To return to the trousers. When I was young, I noticed that men (usually men) of a certain age, would start wearing the same style of clothes in perpetuity. The Tweed jackets and flat caps are rarely seen today, neither are those trousers with waistbands so high they almost reached the armpits. My father had some.

Fading away may be a misnomer, it may just be a blending in, maturely merging with one’s surroundings. As if in a work of science fiction, have I just become attuned to a different quantum wavelength, quite literally invisible to others? Not intentionally misanthropic, but slightly outside harmonic resonance. 

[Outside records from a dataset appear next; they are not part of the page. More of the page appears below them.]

/-- Unfolding the hypothesis of `DetectsGroupClass.of_modBockstein`: `ρ (θ (β̃ x))` is literally
the class `β (P (β x))`, `β = ρβ̃` the mod-`ℓ` Bockstein, i.e. `ρ β̃ P ρ β̃ x`
(`bocksteinSandwich_app`). [cite: AtiyahHirzebruchTopology1962, proof of Prop. 6.7 p. 42] -/
lemma reduceMod_bocksteinSandwich_app_integralBockstein {ℓ : ℕ} (hℓ : ℓ.Prime)
    (P : AddCohomologyOperation.{0} ℤ (ZMod ℓ) (ZMod ℓ) (2 * 2) (2 * ℓ + 2))
    (E : Type) [TopologicalSpace E] (x : singularCohomology ℤ (ZMod ℓ) E 3) :
    haveI : NeZero ℓ := ⟨hℓ.ne_zero⟩
    Literature.AlgebraicTopology.SingularHomology.reduceMod E ℓ (2 * ℓ + 2 + 1)
        ((bocksteinSandwich hℓ P).app E
          (Literature.AlgebraicTopology.SingularHomology.integralBockstein E ℓ 3 x)) =
      Literature.AlgebraicTopology.SingularHomology.reduceMod E ℓ (2 * ℓ + 2 + 1)
        (Literature.AlgebraicTopology.SingularHomology.integralBockstein E ℓ (2 * ℓ + 2)
          (P.app E (Literature.AlgebraicTopology.SingularHomology.reduceMod E ℓ (2 * 2)
            (Literature.AlgebraicTopology.SingularHomology.integralBockstein E ℓ 3 x)))) :=
  rfl

end HodgeConjecture
end Barriers

end Literature.Barriers.HodgeConjecture

end
import Summits.QuantumFields.YangMills.Theorems.BalabanUVNodesN12DirectSurjHsurjPrelim
import Summits.QuantumFields.YangMills.Theorems.BalabanUVNodesN12DirectSurjTriangular
import Summits.QuantumFields.YangMills.Theorems.BalabanUVNodesN12DirectSurjSiteBlockFlat
import Summits.QuantumFields.YangMills.Theorems.BalabanUVNodesN12DirectSurjSiteBlockCurved
import Summits.QuantumFields.YangMills.Theorems.BalabanUVNodesN12DirectSurjFootprint
import Literature.MathematicalPhysics.QuantumFieldTheory.Balaban1983to89.B16Ineq19NearFlatSliceNorms
import Literature.MathematicalPhysics.QuantumFieldTheory.Balaban1983to89.Node00.MultiScaleFibreChartLocalityComponent

/-!
# DAG node N12 [B15] — (P4)′ road, THE ASSEMBLY: a right inverse `H` of `DΨ_{𝐁_k(Z),W,U₀}(0)` with a letter `B` chosen BEFORE `W, U₀`, at every guarded
# fibre point `U₀` whose plaquettes are small on the `3^d`-block boxes around the inner sites — by block-triangular back-substitution

Cell `pub-ymgap` (HUMAN RULINGS D-0062 ∕ D-0149), width seat `pub-ymgap-dag-n12-w6` g6 = the N12 (P4) clone by row (director-ym R463-ym).  Key K1⁹ `stmt-QuantumFields-27364`,
`--kind proof --supports … --as helper`; count-neutral; THEOREMS ONLY (0 `def`, 0 `sorry`).  Design note `HOME/pub-ymgap-dag-n12-w6/P4-DESIGN.md`.

TARGET (dag-n12-c g20's (P4)′ SOCKET OF RECORD, INBOX l.42120 (2)): `∃ H, (∀ v, DΨ(0)(H v) = v) ∧ (∀ v, √(Σ_b ‖H v b‖²) ≤ B·‖v‖)` at every guarded fibre point, ONE `B ≥ 0`
chosen BEFORE `V_k ∕ U₀`.  (The literal (P4) of p654775, with the support clause, is unsatisfiable — dag-n08-c's p657858; the support clause is not part of the socket.)

THE THEOREM (★★★ `exists_rightInverse_letter`).  For `k + 1 ≤ m + K` there is ONE `ε > 0` (depending on the family, `K`, `k`, `N` only) such that for every `M₁ ≥ 1`, `Z` with
[III] (2.13)'s divisibility, there is `B ≥ 0` such that: for every multi-scale datum `W` and every `U₀` in the fibre `AgreeOn (𝐁_k(Z)) (M˙U₀) W` with the guard
`SmallBelow … k U₀` whose plaquette holonomies are `< ε` on the box `[ι_j y − (L^j + (L^j−1)∕2), ι_j y + (L^j + (L^j−1)∕2)]^d` around every INNER `j`-site `y`
(`ι_j y ∈ Ω_j(Z)`, `1 ≤ j ≤ k`), the chart derivative `DΨ_{𝐁_k(Z),W,U₀}(0)` has a right inverse `H` with `√(Σ_b ‖H v b‖²) ≤ B‖v‖`.

PROOF (Bałaban [15] (83) p.290 with (44)–(47) p.285 and [III] (2.2)∕(2.13), organised as a block-triangular back-substitution instead of print's global Neumann series):
rank the constrained rows — level-0 rows rank `0` (there `DΨ(0)` IS the evaluation, `Node00.fderiv_msChart_apply_levelZero`, so the column is the identity placement);
a level-`j` row (`j ≥ 1`) has an inner end-point (`Γ_j ⊆ ι_j⁻¹ Ω_j`) and is ranked `1 + j·S + φ_j(host)` by its inner HOST site (the inner end-point with the larger
label).  RANK-WISE SOLVABILITY: the rows hosted at an inner `j`-site `y` are hit exactly by a direction supported on the fine bonds crossing the internal `(j−1)`-faces of
`B^j(y)` (`…SiteBlockFlat.exists_flat_siteBlock` twisted by ONE axial box gauge `…BoxGauge.exists_boxGauge` and corrected by the `q = ½` Neumann series
`…SiteBlockCurved.exists_curved_siteBlock`), and such a direction is invisible to every row of level `≤ j−1` and to every level-`j` row not touching `y`
(`…Footprint.fderiv_msChart_apply_eq_zero_of_siteSupport`: iterated two-block locality + (2.13) geometry) — i.e. to every row of smaller rank.  UNIFORM ROW BOUND
`Λ` (`…SiteBlockCurved.exists_rowBound` with the box gauge at the row's host).  Then p660274's `…Triangular.exists_rightInverse_bound_of_rankwise` gives `H` with the
explicit letter `β·N·(1+Λβ)^N`, and `√Σ ≤ √#bonds · sup` converts the norm.

CONTENTS.  ★★★ `exists_rightInverse_letter` (small lemmas in `…N12DirectSurjHsurjPrelim`; the `Z`-wide plaquette-letter edition in `…N12DirectSurjHsurjZ`).

HONEST FRAMING.  Bookkeeping by name over the five landed pieces; the constants are per-height ∕ per-instance EXISTENCE constants (print's (46)∕(83) are explicit and
volume-uniform — NOT claimed); the plaquette letter on the boxes is a HYPOTHESIS at `U₀` (its `Z`-wide edition: `…HsurjZ`); nothing of Bałaban's asserted; N12 NOT discharged; K1⁹ NOT closed; count-neutral (typed 28∕28 · discharged 5∕27 unmoved); R4 closes only the
conditional finite-`𝕋⁴` rung `BalabanLadder.UV`; the YM mass gap (Clay) is NOT proved by any of this.
-/

noncomputable section
/-- **Matroid intersection, rank form (Edmonds).** Let `r₁, r₂ : Finset ι → ℕ` be normalised, unit-increase, monotone and
submodular. If `θ ≤ r₁ T + r₂ (E \ T)` for every `T ⊆ E`, then `E` contains a common independent set of size `θ`: some
`I ⊆ E` with `#I = θ = r₁ I = r₂ I`. (Induction on `#E`, Woodall/Welsh: for `e ∈ E` either deleting `e` keeps the cover
condition, or contracting `e` keeps it for `θ - 1`, since a bad set for each would contradict submodularity; loops are
deleted.) [folklore] -/
theorem matroidIntersection_rank {ι : Type*} [DecidableEq ι] :
    ∀ (n : ℕ) (r₁ r₂ : Finset ι → ℕ), r₁ ∅ = 0 → r₂ ∅ = 0 →
      (∀ e T, r₁ (insert e T) ≤ r₁ T + 1) → (∀ e T, r₂ (insert e T) ≤ r₂ T + 1) →
      (∀ S T, S ⊆ T → r₁ S ≤ r₁ T) → (∀ S T, S ⊆ T → r₂ S ≤ r₂ T) →
      (∀ S T, r₁ (S ∪ T) + r₁ (S ∩ T) ≤ r₁ S + r₁ T) → (∀ S T, r₂ (S ∪ T) + r₂ (S ∩ T) ≤ r₂ S + r₂ T) →
      ∀ E : Finset ι, #E = n → ∀ θ : ℕ, (∀ T ⊆ E, θ ≤ r₁ T + r₂ (E \ T)) →
        ∃ I ⊆ E, #I = θ ∧ r₁ I = θ ∧ r₂ I = θ := by
  intro n
  induction n with
  | zero =>
    intro r₁ r₂ h01 h02 _ _ _ _ _ _ E hE θ hθ
    have hE0 : E = ∅ := card_eq_zero.1 hE
    subst hE0
    have h := hθ ∅ (empty_subset _)
    rw [empty_sdiff, h01, h02] at h
    refine ⟨∅, empty_subset _, ?_, ?_, ?_⟩ <;> simp_all
  | succ n ih =>
    intro r₁ r₂ h01 h02 h11 h12 h21 h22 h31 h32 E hE θ hθ
    rcases Nat.eq_zero_or_pos θ with hθ0 | hθpos
    · exact ⟨∅, empty_subset _, by simp [hθ0], by simp [h01, hθ0], by simp [h02, hθ0]⟩
    obtain ⟨e, he⟩ : E.Nonempty := card_pos.1 (by omega)
    set E' := E.erase e with hE'
    have hE'card : #E' = n := by rw [hE', card_erase_of_mem he, hE]; rfl
    have hE'sub : E' ⊆ E := erase_subset e E
    have heE' : e ∉ E' := by simp [hE']
    -- single-element facts
    have hsing₁ : ∀ T, r₁ (insert e T) ≤ r₁ {e} + r₁ T := fun T => by
      have h := h31 {e} T
      rw [← insert_eq] at h
      omega
    have hsing₂ : ∀ T, r₂ (insert e T) ≤ r₂ {e} + r₂ T := fun T => by
      have h := h32 {e} T
      rw [← insert_eq] at h
      omega
    have hr₁e : r₁ {e} ≤ 1 := by simpa [h01] using h11 e ∅
    have hr₂e : r₂ {e} ≤ 1 := by simpa [h02] using h12 e ∅
    -- two set identities around `e`
    have hF1 : ∀ T, E \ insert e T = E' \ T := fun T => by
      ext x
      simp only [mem_sdiff, mem_insert, hE', mem_erase, not_or]
      tauto
    have hF2 : ∀ T, e ∉ T → E \ T = insert e (E' \ T) := fun T heT => by
      ext x
      simp only [mem_sdiff, mem_insert, hE', mem_erase]
      by_cases hx : x = e
      · subst hx
        simp [he, heT]
      · simp [hx]
    -- deletion keeps the cover condition in the loop cases
    have hdelete : (∀ T ⊆ E', θ ≤ r₁ T + r₂ (E' \ T)) → ∃ I ⊆ E, #I = θ ∧ r₁ I = θ ∧ r₂ I = θ := by
      intro hdel
      obtain ⟨I, hI, hcard, h1, h2⟩ := ih r₁ r₂ h01 h02 h11 h12 h21 h22 h31 h32 E' hE'card θ hdel
      exact ⟨I, hI.trans hE'sub, hcard, h1, h2⟩
    by_cases hloop : r₁ {e} = 0 ∨ r₂ {e} = 0
    · refine hdelete fun T hT => ?_
      have heT : e ∉ T := fun h => heE' (hT h)
      rcases hloop with h0 | h0
      · have h := hθ (insert e T) (insert_subset he (hT.trans hE'sub))
        rw [hF1 T] at h
        have := hsing₁ T
        omega
      · have h := hθ T (hT.trans hE'sub)
        rw [hF2 T heT] at h
        have := hsing₂ (E' \ T)
        omega
    push Not at hloop
    have hr₁e1 : r₁ {e} = 1 := by omega
    have hr₂e1 : r₂ {e} = 1 := by omega
    by_cases hdelOK : ∀ T ⊆ E', θ ≤ r₁ T + r₂ (E' \ T)
    · exact hdelete hdelOK
    push Not at hdelOK
    obtain ⟨T₁, hT₁, hT₁lt⟩ := hdelOK
    -- contraction by `e`
    have hge₁ : ∀ T, 1 ≤ r₁ (insert e T) := fun T =>
      hr₁e1 ▸ h21 {e} (insert e T) (singleton_subset_iff.2 (mem_insert_self e T))
    have hge₂ : ∀ T, 1 ≤ r₂ (insert e T) := fun T =>
      hr₂e1 ▸ h22 {e} (insert e T) (singleton_subset_iff.2 (mem_insert_self e T))
    set r₁' : Finset ι → ℕ := fun T => r₁ (insert e T) - 1 with hr₁'
    set r₂' : Finset ι → ℕ := fun T => r₂ (insert e T) - 1 with hr₂'
    have h01' : r₁' ∅ = 0 := by simp [hr₁', hr₁e1]
    have h02' : r₂' ∅ = 0 := by simp [hr₂', hr₂e1]
    have h11' : ∀ a T, r₁' (insert a T) ≤ r₁' T + 1 := fun a T => by
      simp only [hr₁']
      have h := h11 a (insert e T)
      rw [insert_comm a e T] at h
      have := hge₁ T
      omega
    have h12' : ∀ a T, r₂' (insert a T) ≤ r₂' T + 1 := fun a T => by
      simp only [hr₂']
      have h := h12 a (insert e T)
      rw [insert_comm a e T] at h
      have := hge₂ T
      omega
    have h21' : ∀ S T, S ⊆ T → r₁' S ≤ r₁' T := fun S T hST => by
      simp only [hr₁']
      have := h21 (insert e S) (insert e T) (insert_subset_insert e hST)
      omega
    have h22' : ∀ S T, S ⊆ T → r₂' S ≤ r₂' T := fun S T hST => by
      simp only [hr₂']
      have := h22 (insert e S) (insert e T) (insert_subset_insert e hST)
      omega
    have h31' : ∀ S T, r₁' (S ∪ T) + r₁' (S ∩ T) ≤ r₁' S + r₁' T := fun S T => by
      simp only [hr₁']
      have h := h31 (insert e S) (insert e T)
      rw [← insert_union_distrib, ← insert_inter_distrib] at h
      have := hge₁ (S ∪ T); have := hge₁ (S ∩ T); have := hge₁ S; have := hge₁ T
      omega
    have h32' : ∀ S T, r₂' (S ∪ T) + r₂' (S ∩ T) ≤ r₂' S + r₂' T := fun S T => by
      simp only [hr₂']
      have h := h32 (insert e S) (insert e T)
      rw [← insert_union_distrib, ← insert_inter_distrib] at h
      have := hge₂ (S ∪ T); have := hge₂ (S ∩ T); have := hge₂ S; have := hge₂ T
      omega
    by_cases hconOK : ∀ T ⊆ E', θ - 1 ≤ r₁' T + r₂' (E' \ T)
    · obtain ⟨I', hI', hcard', h1', h2'⟩ :=
        ih r₁' r₂' h01' h02' h11' h12' h21' h22' h31' h32' E' hE'card (θ - 1) hconOK
      have heI' : e ∉ I' := fun h => heE' (hI' h)
      simp only [hr₁', hr₂'] at h1' h2'
      have := hge₁ I'; have := hge₂ I'
      refine ⟨insert e I', insert_subset he (hI'.trans hE'sub), ?_, ?_, ?_⟩
      · rw [card_insert_of_notMem heI', hcard']; omega
      · omega
      · omega
    push Not at hconOK
    obtain ⟨T₂, hT₂, hT₂lt⟩ := hconOK
    simp only [hr₁', hr₂'] at hT₂lt
    have heT₁ : e ∉ T₁ := fun h => heE' (hT₁ h)
    have heT₂ : e ∉ T₂ := fun h => heE' (hT₂ h)
    rw [← hF2 T₂ heT₂] at hT₂lt
    -- the cover condition at `insert e (T₁ ∪ T₂)` and at `T₁ ∩ T₂`
    have hA := hθ (insert e (T₁ ∪ T₂)) (insert_subset he ((union_subset hT₁ hT₂).trans hE'sub))
    have hB := hθ (T₁ ∩ T₂) (inter_subset_left.trans (hT₁.trans hE'sub))
    -- submodularity
    have hS₁ := h31 T₁ (insert e T₂)
    have hF5 : T₁ ∪ insert e T₂ = insert e (T₁ ∪ T₂) := by
      ext x; simp only [mem_union, mem_insert]; tauto
    have hF6 : T₁ ∩ insert e T₂ = T₁ ∩ T₂ := by
      ext x
      simp only [mem_inter, mem_insert]
      constructor
      · rintro ⟨h1, h2 | h2⟩
        · exact absurd h1 (h2 ▸ heT₁)
        · exact ⟨h1, h2⟩
      · rintro ⟨h1, h2⟩
        exact ⟨h1, Or.inr h2⟩
    rw [hF5, hF6] at hS₁
    have hS₂ := h32 (E' \ T₁) (E \ T₂)
    have hF7 : E' \ T₁ ∪ E \ T₂ = E \ (T₁ ∩ T₂) := by
      ext x
      simp only [mem_union, mem_sdiff, hE', mem_erase, mem_inter]
      by_cases hx : x = e
      · subst hx
        simp [he, heT₂]
      · simp only [hx, ne_eq, not_false_eq_true, true_and]
        tauto
    have hF8 : E' \ T₁ ∩ (E \ T₂) = E \ insert e (T₁ ∪ T₂) := by
      ext x
      simp only [mem_inter, mem_sdiff, hE', mem_erase, mem_insert, mem_union]
      tauto
    rw [hF7, hF8] at hS₂
    have := hge₁ T₂
    have := hge₂ (E' \ T₂)
    rw [← hF2 T₂ heT₂] at this
    omega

Desafinado (“slightly out of tune”) is a song by Antรดnio Carlos Jobim (1958). Its slightly chromatic harmonies were written in response to critics who felt his bossa nova melodies were too “out of tune” for many singers. Most versions are performed gently, and become quieter and quieter in the repeat and fade at the end. With common usage in much of the popular genre, I was never sure if “repeat and fade” was just a lazy way to avoid writing a dramatic final cadence, or a continuity device that allowed radio DJs to talk over the music. Handing over the reins as it were. But Joseph Haydn had used such fading in his Farewell Symphony (1772).  And in “Neptune” from The Planets ( Gustav Holst 1914), the repeated chords of an offstage choir seemingly move away into the distance but never quite disappear, as the door from the auditorium is slowly closed. Music as metaphor for mortality.